Make the most of tourism in 2013

Local investments like renovating a downtown serve as attractors to visitors and are also pleasing residents.

Local investments like renovating a downtown serve as attractors to visitors and are also pleasing residents. Much of downtown of Northfield, Minn., has seen renovations designed to enhance the flavor of the city. (Photo provided by Explore Minnesota Tourism)

Tourism has seen a gradual increase since the proclaimed end of the recession. State travel and tourism departments expect to see continued modest growth in tourism revenue in 2013 as the economy gradually recovers. According to industry officials, there are several ways municipalities can maximize this increase and draw in more visitors.

Kentucky

“While we have not officially compiled numbers for 2012, we are seeing increased traffic on our website and requests for information,” said Mike Mangeot, commissioner for the Kentucky Department of Travel and Tourism.

Mangeot noted this growth has come from an increased interest in the state’s bourbon industry, on both the domestic and international level. Kentucky is currently seeing an all-time high number of visits to its bourbon distilleries. “Additionally, we’ve begun advertising in some markets where we haven’t traditionally advertised, and the response has been positive,” he added.

Nationally, travel and tourism in trending upward and the same is expected for Kentucky.

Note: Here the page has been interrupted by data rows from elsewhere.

import Summits.CriticalPhenomena.PercolationContinuityZ3.Theorems.PercNearOneGluingNoHeavyLowerTailKnQuestion8AntitheticInsertion
import HarnessLib

/-!
# `NoHeavyLowerTail` (crux stmt-CriticalPhenomena-4575), antithetic vdBHK programme: TWIN ATOMS — the colouring-level dictionary of the twin bundle
# `Ω_{Q + d′}` (`d′` a new atom with the same strict up-set as the atom `d`) and the TWIN TRANSFER inequality

Support file (seat `prim-ineq-gen-7` gen 56; `--supports stmt-CriticalPhenomena-4575`).  No `sorry`, no definitions.  Companion of `AntitheticHat`
(hat over an atom) and `AntitheticInsertion` (root insertion).  Memo: run/shared/lean/prim/prim-ineq-gen-7/FINDING-TWIN-g56.md §1–2.

SETTING (hypothesis style of `AntitheticHat` / `AntitheticInsertion`).  `E` is the ground set of a finite poset `Q` (any poset: a glued wedge may be part of it),
`down e` the strict down-sets, `u` an atom (`↓°u = ∅`), and `dead e` marks the elements of the strict up-set `↑°u` (`hdu : dead e → u ∈ ↓°e`).  The new element
`z = none : Option E` is a TWIN ATOM of `u`: `↓°z = ∅` (`hdZn`) and `↓°(some e) = some″↓°e` plus `z` exactly when `e` is dead (`hdZs`).  `leT`, `leZ` are the
explicit colouring orders of `Q` and of `Q + z` (the three conditions of FINDING-MULTISINK-g44 §0′: red interiors shrink, blue interiors grow, a red → blue
flip is interior on both sides; `true` = red).  The colourings of `Q + z` fall into the four FIBRES `(colour of u, colour of z)`; `{z ≡ u}` (fibres `00, 11`, the
DIAGONAL) and `{z ≢ u}` (fibres `01, 10`, the ANTIDIAGONAL) are both stable under the colour swap.
* `AntitheticTwin.diag_iff_twin` — on the diagonal the order of `Q + z` is the order of `Q` on the restrictions: the diagonal is a copy of `Ω_Q`.
* `AntitheticTwin.off_iff_twin` — on the antidiagonal `leZ t t′` holds iff the pattern is frozen (`t u = t′ u`), the three conditions hold at every LIVE element
  for the restrictions, and every DEAD element that is red in `t` is red in `t′`: each antidiagonal fibre is the 'dead order' `M = Ω_{Q∖↑u} × (blue<red)^{↑°u}`
  and the two fibres `01`, `10` are UNRELATED (unlike the insertion of `AntitheticInsertion.off_iff_ins`, where `z` is not an atom and the two blocks are linked).
* Companion file `AntitheticTwinTransfer`: the cross relations (`00 → 01/10`, `01/10 → 11` are the dead order `M`; `01 ∥ 10`) — together the
  TWIN STRUCTURE THEOREM: `Ω_{Q+z}` is the bundle over the square `00 < 01, 10 < 11` with fibres `L = Ω_Q ∩ {u red}`, `M`, `M`, `P = Ω_Q ∩ {u blue}`
  (memo §1; machine-exact on all 226 rooted posets with `≤ 5` elements) — and the TWIN TRANSFER inequality (AK of `M` + the twin slack inequality
  `TSI(Q,u)` ⟹ AK of `Ω_{Q+z}`; memo §2–3).
-/

namespace Summit.CriticalPhenomena.PercolationContinuityZ3.Theorems

open Finset

namespace AntitheticTwin

variable {E : Type*}

/-- Bounded quantifier over the empty down-set `↓°z = ∅` of the twin atom. [this work] -/
theorem forall_downZ_none_twin (downZ : Option E → Finset (Option E)) (hdZn : ∀ o, o ∉ downZ none) (P : Option E → Prop) :
    (∀ o ∈ downZ none, P o) ↔ True :=
  ⟨fun _ => trivial, fun _ o ho => (hdZn o ho).elim⟩

/-- **TWIN DIAGONAL.**  With the twin `z` coloured like `u` in both colourings, the colouring order of `Q + z` is the colouring order of `Q` on the
restrictions: the diagonal `{z ≡ u}` is a copy of `Ω_Q`. [this work] -/
theorem diag_iff_twin (down : E → Finset E) (u : E) (hu : ∀ d, d ∉ down u) (dead : E → Prop) (hdu : ∀ e, dead e → u ∈ down e)
    (downZ : Option E → Finset (Option E)) (hdZn : ∀ o, o ∉ downZ none)
    (hdZs : ∀ e o, o ∈ downZ (some e) ↔ (∃ d ∈ down e, o = some d) ∨ (o = none ∧ dead e))
    (leT : (E → Bool) → (E → Bool) → Prop)
    (hleT : ∀ s t, leT s t ↔
      ((∀ e, (t e = true ∧ ∀ d ∈ down e, t d = true) → (s e = true ∧ ∀ d ∈ down e, s d = true)) ∧
       (∀ e, (s e = false ∧ ∀ d ∈ down e, s d = false) → (t e = false ∧ ∀ d ∈ down e, t d = false)) ∧
       (∀ e, s e = true → t e = false → ((∀ d ∈ down e, s d = true) ∧ (∀ d ∈ down e, t d = false)))))
    (leZ : (Option E → Bool) → (Option E → Bool) → Prop)
    (hleZ : ∀ s t, leZ s t ↔
      ((∀ o, (t o = true ∧ ∀ d ∈ downZ o, t d = true) → (s o = true ∧ ∀ d ∈ downZ o, s d = true)) ∧
       (∀ o, (s o = false ∧ ∀ d ∈ downZ o, s d = false) → (t o = false ∧ ∀ d ∈ downZ o, t d = false)) ∧
       (∀ o, s o = true → t o = false → ((∀ d ∈ downZ o, s d = true) ∧ (∀ d ∈ downZ o, t d = false)))))
    (s s' : E → Bool) (t t' : Option E → Bool) (hts : ∀ e, t (some e) = s e) (hts' : ∀ e, t' (some e) = s' e)
    (htn : t none = s u) (htn' : t' none = s' u) :
    leZ t t' ↔ leT s s' := by
  have vac : ∀ (r : E → Bool) (b : Bool), (∀ d ∈ down u, r d = b) := fun r b d hd => (hu d hd).elim
  have HS := AntitheticInsertion.forall_downZ_some_ins down dead downZ hdZs
  have HN := forall_downZ_none_twin downZ hdZn
  -- the extra member `z ≡ u` of a dead down-set carries no information on the diagonal
  have red : ∀ (r : E → Bool) (rz : Option E → Bool) (b : Bool), rz none = r u →
      ∀ e, ((∀ d ∈ down e, r d = b) ∧ (dead e → rz none = b)) ↔ (∀ d ∈ down e, r d = b) := by
    intro r rz b hrn e
    constructor
    · rintro ⟨h1, -⟩; exact h1
    · intro h; exact ⟨h, fun he => by rw [hrn]; exact h u (hdu e he)⟩
  rw [hleT, hleZ]
  constructor
  · rintro ⟨h1, h2, h3⟩
    refine ⟨fun e => ?_, fun e => ?_, fun e => ?_⟩
    · have h := h1 (some e); simp only [HS, red s t true htn, red s' t' true htn', hts, hts'] at h; exact h
    · have h := h2 (some e); simp only [HS, red s t false htn, red s' t' false htn', hts, hts'] at h; exact h
    · have h := h3 (some e); simp only [HS, red s t true htn, red s' t' false htn', hts, hts'] at h; exact h
  · rintro ⟨h1, h2, h3⟩
    refine ⟨fun o => ?_, fun o => ?_, fun o => ?_⟩
    · cases o with
      | none =>
        simp only [HN, htn, htn', and_true]
        intro ha
        exact (h1 u ⟨ha, vac s' true⟩).1
      | some e => simp only [HS, red s t true htn, red s' t' true htn', hts, hts']; exact h1 e
    · cases o with
      | none =>
        simp only [HN, htn, htn', and_true]
        intro ha
        exact (h2 u ⟨ha, vac s false⟩).1
      | some e => simp only [HS, red s t false htn, red s' t' false htn', hts, hts']; exact h2 e
    · cases o with
      | none =>
        simp only [HN, htn, htn', and_self]
        intro _ _; trivial
      | some e => simp only [HS, red s t true htn, red s' t' false htn', hts, hts']; exact h3 e

/-- **TWIN ANTIDIAGONAL.**  With `z` coloured unlike `u` in both colourings, `leZ t t′` holds iff (a) the pattern is frozen, `t u = t′ u` (two atoms of
different colours can never be recoloured: the fibres `01` and `10` are unrelated), (b) the three order conditions hold at every LIVE element for the
restrictions to `Q`, and (c) every DEAD element that is red in `t` is red in `t′` (dead elements form free chains blue < red): each antidiagonal fibre is
ordered as `Ω_{Q∖↑u} × (blue<red)^{↑°u}`. [this work] -/
theorem off_iff_twin (down : E → Finset E) (u : E) (hu : ∀ d, d ∉ down u) (dead : E → Prop) (hdu : ∀ e, dead e → u ∈ down e)
    (downZ : Option E → Finset (Option E)) (hdZn : ∀ o, o ∉ downZ none)
    (hdZs : ∀ e o, o ∈ downZ (some e) ↔ (∃ d ∈ down e, o = some d) ∨ (o = none ∧ dead e))
    (leZ : (Option E → Bool) → (Option E → Bool) → Prop)
    (hleZ : ∀ s t, leZ s t ↔
      ((∀ o, (t o = true ∧ ∀ d ∈ downZ o, t d = true) → (s o = true ∧ ∀ d ∈ downZ o, s d = true)) ∧
       (∀ o, (s o = false ∧ ∀ d ∈ downZ o, s d = false) → (t o = false ∧ ∀ d ∈ downZ o, t d = false)) ∧
       (∀ o, s o = true → t o = false → ((∀ d ∈ downZ o, s d = true) ∧ (∀ d ∈ downZ o, t d = false)))))
    (s s' : E → Bool) (t t' : Option E → Bool) (hts : ∀ e, t (some e) = s e) (hts' : ∀ e, t' (some e) = s' e)
    (htn : t none = !(s u)) (htn' : t' none = !(s' u)) :
    leZ t t' ↔
      (s u = s' u ∧
       ((∀ e, ¬ dead e → (s' e = true ∧ ∀ d ∈ down e, s' d = true) → (s e = true ∧ ∀ d ∈ down e, s d = true)) ∧
        (∀ e, ¬ dead e → (s e = false ∧ ∀ d ∈ down e, s d = false) → (s' e = false ∧ ∀ d ∈ down e, s' d = false)) ∧
        (∀ e, ¬ dead e → s e = true → s' e = false → ((∀ d ∈ down e, s d = true) ∧ (∀ d ∈ down e, s' d = false)))) ∧
       (∀ e, dead e → s e = true → s' e = true)) := by
  have vac : ∀ (r : E → Bool) (b : Bool), (∀ d ∈ down u, r d = b) := fun r b d hd => (hu d hd).elim
  have hnu : ¬ dead u := fun h => hu u (hdu u h)
  have HS := AntitheticInsertion.forall_downZ_some_ins down dead downZ hdZs
  have HN := forall_downZ_none_twin downZ hdZn
  -- on the antidiagonal a dead down-set is never monochromatic (it contains `u` and `z ≢ u`)
  have nomono : ∀ (r : E → Bool) (rz : Option E → Bool) (b : Bool), (∀ e, rz (some e) = r e) → rz none = !(r u) →
      ∀ e, dead e → ¬ ((∀ d ∈ down e, rz (some d) = b) ∧ (dead e → rz none = b)) := by
    intro r rz b hrs hrn e he ⟨h1, h2⟩
    have a1 := h1 u (hdu e he); rw [hrs] at a1
    have a2 := h2 he; rw [hrn, a1] at a2
    cases b <;> simp at a2
  -- at a live element the extra member is absent
  have live : ∀ (r : E → Bool) (rz : Option E → Bool) (b : Bool),
      ∀ e, ¬ dead e → (((∀ d ∈ down e, r d = b) ∧ (dead e → rz none = b)) ↔ (∀ d ∈ down e, r d = b)) := by
    intro r rz b e he
    constructor
    · rintro ⟨h1, -⟩; exact h1
    · intro h; exact ⟨h, fun he' => (he he').elim⟩
  rw [hleZ]
  constructor
  · rintro ⟨h1, h2, h3⟩
    have L1 : ∀ e, ¬ dead e → (s' e = true ∧ ∀ d ∈ down e, s' d = true) → (s e = true ∧ ∀ d ∈ down e, s d = true) := by
      intro e he
      have h := h1 (some e)
      simp only [HS, live s t true e he, live s' t' true e he, hts, hts'] at h; exact h
    have L2 : ∀ e, ¬ dead e → (s e = false ∧ ∀ d ∈ down e, s d = false) → (s' e = false ∧ ∀ d ∈ down e, s' d = false) := by
      intro e he
      have h := h2 (some e)
      simp only [HS, live s t false e he, live s' t' false e he, hts, hts'] at h; exact h
    refine ⟨?_, ⟨L1, L2, fun e he => ?_⟩, fun e he hse => ?_⟩
    · -- frozen pattern: `u` cannot turn blue → red (atom, condition 1 at `u`) nor red → blue (condition 2 at `z`)
      have hn := h2 none
      simp only [HN, htn, htn', and_true] at hn
      cases hsu : s u with
      | false =>
        cases hs'u : s' u with
        | false => rfl
        | true =>
          have h0 := (L1 u hnu ⟨hs'u, vac s' true⟩).1
          rw [hsu] at h0; exact absurd h0 (by decide)
      | true =>
        cases hs'u : s' u with
        | true => rfl
        | false =>
          rw [hsu, hs'u] at hn
          exact absurd (hn (by decide)) (by decide)
    · have h := h3 (some e)
      simp only [HS, live s t true e he, live s' t' false e he, hts, hts'] at h; exact h
    · -- a dead element cannot turn red → blue
      by_contra hne
      have hs'e : s' e = false := by
        cases h' : s' e with
        | false => rfl
        | true => exact absurd h' hne
      have h := h3 (some e)
      rw [hts, hts'] at h
      have hh := (h hse hs'e).1
      rw [HS] at hh
      exact nomono s t true hts htn e he hh
  · rintro ⟨hpat, ⟨h1, h2, h3⟩, hd⟩
    refine ⟨fun o => ?_, fun o => ?_, fun o => ?_⟩
    · cases o with
      | none =>
        simp only [HN, htn, htn', and_true]
        intro ha; rw [hpat]; exact ha
      | some e =>
        by_cases he : dead e
        · rintro ⟨-, hb⟩; rw [HS] at hb; exact (nomono s' t' true hts' htn' e he hb).elim
        · simp only [HS, live s t true e he, live s' t' true e he, hts, hts']; exact h1 e he
    · cases o with
      | none =>
        simp only [HN, htn, htn', and_true]
        intro ha; rw [← hpat]; exact ha
      | some e =>
        by_cases he : dead e
        · rintro ⟨-, hb⟩; rw [HS] at hb; exact (nomono s t false hts htn e he hb).elim
        · simp only [HS, live s t false e he, live s' t' false e he, hts, hts']; exact h2 e he
    · cases o with
      | none =>
        simp only [HN, htn, htn', and_self]
        intro _ _; trivial
      | some e =>
        by_cases he : dead e
        · intro ha hb
          rw [hts] at ha; rw [hts'] at hb
          have h0 := hd e he ha; rw [h0] at hb; exact absurd hb (by decide)
        · simp only [HS, live s t true e he, live s' t' false e he, hts, hts']; exact h3 e he

end AntitheticTwin


end Summit.CriticalPhenomena.PercolationContinuityZ3.Theorems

“Obviously, the economy plays a major role. But all current indicators are pointing to increased travel activity in 2013,” Mangeot said. “Also, the Brand USA initiative targeting the international market offers tremendous opportunities for Kentucky and the southern region.”

Mangeot advises Kentucky municipalities to communicate and work together to get the most from this increased interest in the state. “Work regionally to promote the area’s attractions. The vast majority of travelers want options and gravitate towards areas with diverse attractions.”

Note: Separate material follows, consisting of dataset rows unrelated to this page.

/-- **[CoP1] Lemma 6.1 (1) for the inertia group, inside `Ω`**: for `N | M` finite Galois with
valuation ring `V ∩ N` and an intermediate field `L′`, the inertia field of `N` over `L′`
(computed in the Galois group of `N` over `lift L′`, after rebasing with `TameTowerRebase.lean`)
is the fixed field of `G_T(N|M) ∩ Gal(N|L′)` ("`Gⁱ(S/R′) = Gⁱ(S/R) ∩ Gal(L/K′)`": the
defining conditions of `G_T` do not mention the base field).
[cite: CossartPiltant2008, Lemma 6.1 (1) (HAL p. 17)] -/
theorem lift_fixedField_inertiaGroupIn_extendScalars_eq (V : ValuationSubring Ω)
    [FiniteDimensional M N] [IsGalois M N] (L' : IntermediateField M N) :
    (lift (fixedField (inertiaGroupIn V
        (Subfield.extendScalars (lift_toSubfield_le L'))))).toSubfield =
      (lift (fixedField (inertiaGroupIn V N ⊓ L'.fixingSubgroup))).toSubfield := by
  classical
  obtain ⟨ψ, hψ⟩ := exists_rebaseAutEquiv L'
  -- the inertia condition transfers along `ψ`
  have key : ∀ σ, σ ∈ inertiaGroupIn V (Subfield.extendScalars (lift_toSubfield_le L')) ↔
      ((ψ σ : L'.fixingSubgroup) : N ≃ₐ[M] N) ∈ inertiaGroupIn V N := by
    intro σ
    rw [mem_inertiaGroupIn_iff, mem_inertiaGroupIn_iff]
    constructor
    · rintro ⟨h1, h2⟩
      refine ⟨fun y => ?_, fun y hy => ?_⟩
      · rw [hψ σ y]
        exact h1 ⟨(y : Ω), (mem_extendScalars_lift_iff L' y).mpr y.2⟩
      · rw [hψ σ y]
        exact h2 ⟨(y : Ω), (mem_extendScalars_lift_iff L' y).mpr y.2⟩ hy
    · rintro ⟨h1, h2⟩
      refine ⟨fun y => ?_, fun y hy => ?_⟩
      · have hyN : (y : Ω) ∈ N := (mem_extendScalars_lift_iff L' y).mp y.2
        have h := h1 ⟨y, hyN⟩
        rw [hψ σ ⟨y, hyN⟩] at h
        exact h
      · have hyN : (y : Ω) ∈ N := (mem_extendScalars_lift_iff L' y).mp y.2
        have h := h2 ⟨y, hyN⟩ hy
        rw [hψ σ ⟨y, hyN⟩] at h
        exact h
  ext x
  constructor
  · intro hx
    have hxN' : x ∈ Subfield.extendScalars (lift_toSubfield_le L') :=
      IntermediateField.lift_le _ hx
    have hxN : x ∈ N := (mem_extendScalars_lift_iff L' x).mp hxN'
    have hx' := (IntermediateField.mem_lift
      (⟨x, hxN'⟩ : Subfield.extendScalars (lift_toSubfield_le L'))).mp hx
    rw [IntermediateField.mem_fixedField_iff] at hx'
    refine (IntermediateField.mem_lift (⟨x, hxN⟩ : N)).mpr ?_
    rw [IntermediateField.mem_fixedField_iff]
    intro τ hτ
    obtain ⟨hτi, hτU⟩ := Subgroup.mem_inf.mp hτ
    set σ := ψ.symm ⟨τ, hτU⟩ with hσ
    have hψσ : ((ψ σ : L'.fixingSubgroup) : N ≃ₐ[M] N) = τ := by
      rw [hσ, MulEquiv.apply_symm_apply]
    have hσi : σ ∈ inertiaGroupIn V (Subfield.extendScalars (lift_toSubfield_le L')) :=
      (key σ).mpr (by rw [hψσ]; exact hτi)
    have hfix := hx' σ hσi
    apply Subtype.ext
    change ((τ ⟨x, hxN⟩ : N) : Ω) = x
    rw [← hψσ, hψ σ ⟨x, hxN⟩]
    exact congrArg Subtype.val hfix
  · intro hx
    have hxN : x ∈ N := IntermediateField.lift_le _ hx
    have hx' : (⟨x, hxN⟩ : N) ∈ fixedField (inertiaGroupIn V N ⊓ L'.fixingSubgroup) :=
      (IntermediateField.mem_lift (⟨x, hxN⟩ : N)).mp hx
    rw [IntermediateField.mem_fixedField_iff] at hx'
    have hxN' : x ∈ Subfield.extendScalars (lift_toSubfield_le L') :=
      (mem_extendScalars_lift_iff L' x).mpr hxN
    refine (IntermediateField.mem_lift
      (⟨x, hxN'⟩ : Subfield.extendScalars (lift_toSubfield_le L'))).mpr ?_
    rw [IntermediateField.mem_fixedField_iff]
    intro σ hσ
    have hψσ : ((ψ σ : L'.fixingSubgroup) : N ≃ₐ[M] N) ∈
        inertiaGroupIn V N ⊓ L'.fixingSubgroup :=
      Subgroup.mem_inf.mpr ⟨(key σ).mp hσ, (ψ σ).2⟩
    have hfix := hx' _ hψσ
    have h1 : (((ψ σ : L'.fixingSubgroup) : N ≃ₐ[M] N) ⟨x, hxN⟩ : Ω) = (σ ⟨x, hxN'⟩ : Ω) :=
      hψ σ ⟨x, hxN⟩
    apply Subtype.ext
    change (σ ⟨x, hxN'⟩ : Ω) = x
    rw [← h1, hfix]

/-- `K′ = lift L′ ≤ Mʳ` forces `Gʳ ≤ Gal(N | L′)` (Galois correspondence). [folklore] -/
private theorem ramificationGroupIn_le_fixingSubgroup_of_le (V : ValuationSubring Ω)
    [FiniteDimensional M N] [IsGalois M N] (L' : IntermediateField M N)
    (h : (lift L').toSubfield ≤ (lift (fixedField (ramificationGroupIn V N))).toSubfield) :
    ramificationGroupIn V N ≤ L'.fixingSubgroup := by
  have hL' : L' ≤ fixedField (ramificationGroupIn V N) := by
    intro x hx
    have h1 : (x : Ω) ∈ (lift L').toSubfield := (IntermediateField.mem_lift x).mpr hx
    exact (IntermediateField.mem_lift x).mp (h h1)
  exact (IntermediateField.le_iff_le _ _).mp hL'

/-- **The tame tower `Mⁱ ⊆ ⋯ ⊆ Mⁱ·K′`** for `K′ = lift L′ ≤ Mʳ`: the fixed field of
`G_T ∩ Gal(N|L′)` is reached from the inertia field `N^{G_T}` by a tower of Galois extensions of
prime degrees `ℓ ≠ p` — `G_T ∩ Gal(N|L′)` contains `G_V ⊇ [G_T, G_T]` and its index in `G_T`
divides `(G_T : G_V)`, which is prime to `p` ("`Kʳ/Kⁱ` is an Abelian extension of order prime
to `p`, `K″/Kⁱ` is a tower of Abelian extensions of prime degrees `lᵢ ≠ p`").
[cite: CossartPiltant2008, proof of Prop. 9.5 (HAL p. 30)]
[cite: ZariskiSamuel1960, Ch. VI §12 (23), p. 76] -/
theorem isPrimeGaloisTower_inertiaField_inf_fixingSubgroup (V : ValuationSubring Ω) {p : ℕ}
    [Fact p.Prime] [CharP (ResidueField V) p] [FiniteDimensional M N] [IsGalois M N]
    (L' : IntermediateField M N)
    (h : (lift L').toSubfield ≤ (lift (fixedField (ramificationGroupIn V N))).toSubfield) :
    IsPrimeGaloisTower p (lift (fixedField (inertiaGroupIn V N))).toSubfield
      (lift (fixedField (inertiaGroupIn V N ⊓ L'.fixingSubgroup))).toSubfield := by
  have hGr : ramificationGroupIn V N ≤ L'.fixingSubgroup :=
    ramificationGroupIn_le_fixingSubgroup_of_le N V L' h
  have hGrB : ramificationGroupIn V N ≤ inertiaGroupIn V N ⊓ L'.fixingSubgroup :=
    le_inf (ramificationGroupIn_le_inertiaGroupIn V N) hGr
  refine isPrimeGaloisTower_fixedField p _ (inertiaGroupIn V N)
    (inertiaGroupIn V N ⊓ L'.fixingSubgroup) inf_le_left ?_ ?_ rfl
  · intro s hs t ht
    exact hGrB (commutator_mem_ramificationGroupIn V N hs ht)
  · intro hdvd
    have h1 : (inertiaGroupIn V N ⊓ L'.fixingSubgroup).relIndex (inertiaGroupIn V N) ∣
        (ramificationGroupIn V N).relIndex (inertiaGroupIn V N) :=
      Subgroup.relIndex_dvd_of_le_left _ hGrB
    have h2 : p ∣ (ramificationGroupIn V N).relIndex (inertiaGroupIn V N) := hdvd.trans h1
    have hcop := coprime_index_ramificationGroupIn V N (p := p)
    rw [← Subgroup.relIndex] at hcop
    exact (Nat.Prime.coprime_iff_not_dvd Fact.out).mp hcop h2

Heaven Hill Bourbon Heritage Center, Bardstown, Ky.Minnesota

“There has been an increase overall,” concurred Joan Hummel, communications manager of Explore Minnesota Tourism. “2012 was really the third year of moderate growth from the recession.”

While that growth is not stellar, Hummel, like Mangeot, expects a continued gradual increase in tourism in 2013. That growth has also revealed people are still traveling closer to home than before the recession, though, and are looking for the best values. As a means to attract more visitors to the state, Hummel suggests that municipalities focus on attractors. “Local investments are really what all municipalities should be doing. Most positive amenities are attractive to your own residents, while also serving as attractors to visitors.”

Hummel noted that bike trails, festivals, fairs, shopping and renovated downtowns are just some of the attractors that are well received by residents and draw in visitors as well. Municipalities should also keep in touch with their chambers of commerce and visitors bureaus. Check in with the local chambers and visitors bureaus to find out what they’re doing, and let those entities know that they have their municipality’s support. Hummel also suggested that municipalities make sure those entities are working with the state visitors bureau and taking advantage of free listings for lodging, festivals and more. “They should be checking in on these listings on a regular basis.”

In the vein of municipalities promoting themselves together, Hummel encourages Minnesota cities to cooperate on municipalities investing in bike trails and scenic by-ways.

West Virginia

Municipalities should highlight their unique venues and points of interest to bring in visitors this year. Creating a cohesive brand also promotes recognition with travelers, like what West Virginia did with it’s “Wild and Wonderful” branding. Pictured are rafters on the New River, which runs through the Greenbrier-New River Gorge area. (Photo provided by the West Virginia Division of Tourism)

According to an overnight visitor study, West Virginia experienced a two percent increase in tourism during 2011.

Jacqueline Proctor, deputy commissioner of the West Virginia Division of Tourism, said that Smith Travel Research found hotel and motel demand in West Virginia is up 3.8 percent from Sept. 2011 to Sept. 2012. “Travelers not only want a good value for their travel dollars, but they are also seeking… more experiential travel.”

West Virginia has branded itself as “Wild and Wonderful” because it offers a variety of outdoor recreation and leisure opportunities. That campaign has already attracted adventure enthusiasts from within the state, bordering states, the rest of the U.S. and abroad. “We believe in 2013 we’ll continue to maintain our appeal to visitors, and we anticipate additional growth as we plan ahead for the 150th birthday celebration of West Virginia with major events occurring on and around June 20, 2013,” said Proctor.

In addition, the Boy Scouts of America will hold its first National Jamboree July 15-24 at Bechtel Summit Reserve in Fayette County. An estimated 40,000 Scout and Scouters will travel to the state for this event, and the new 10,000-acre camp will also be the site of the Boy Scouts’ International Jamboree in 2019.“Every state has its own unique venues and points of interest,” continued Proctor, noting that municipalities need to work with industry leaders. “It’s always important to work with industry leaders across the spectrum of offerings.”

Proctor recommends that cities focus on creating communication and modeling practices that work well, to help build a cohesive brand that the traveling public can identify. These functioning practices, according to Proctor, are key to building a connection.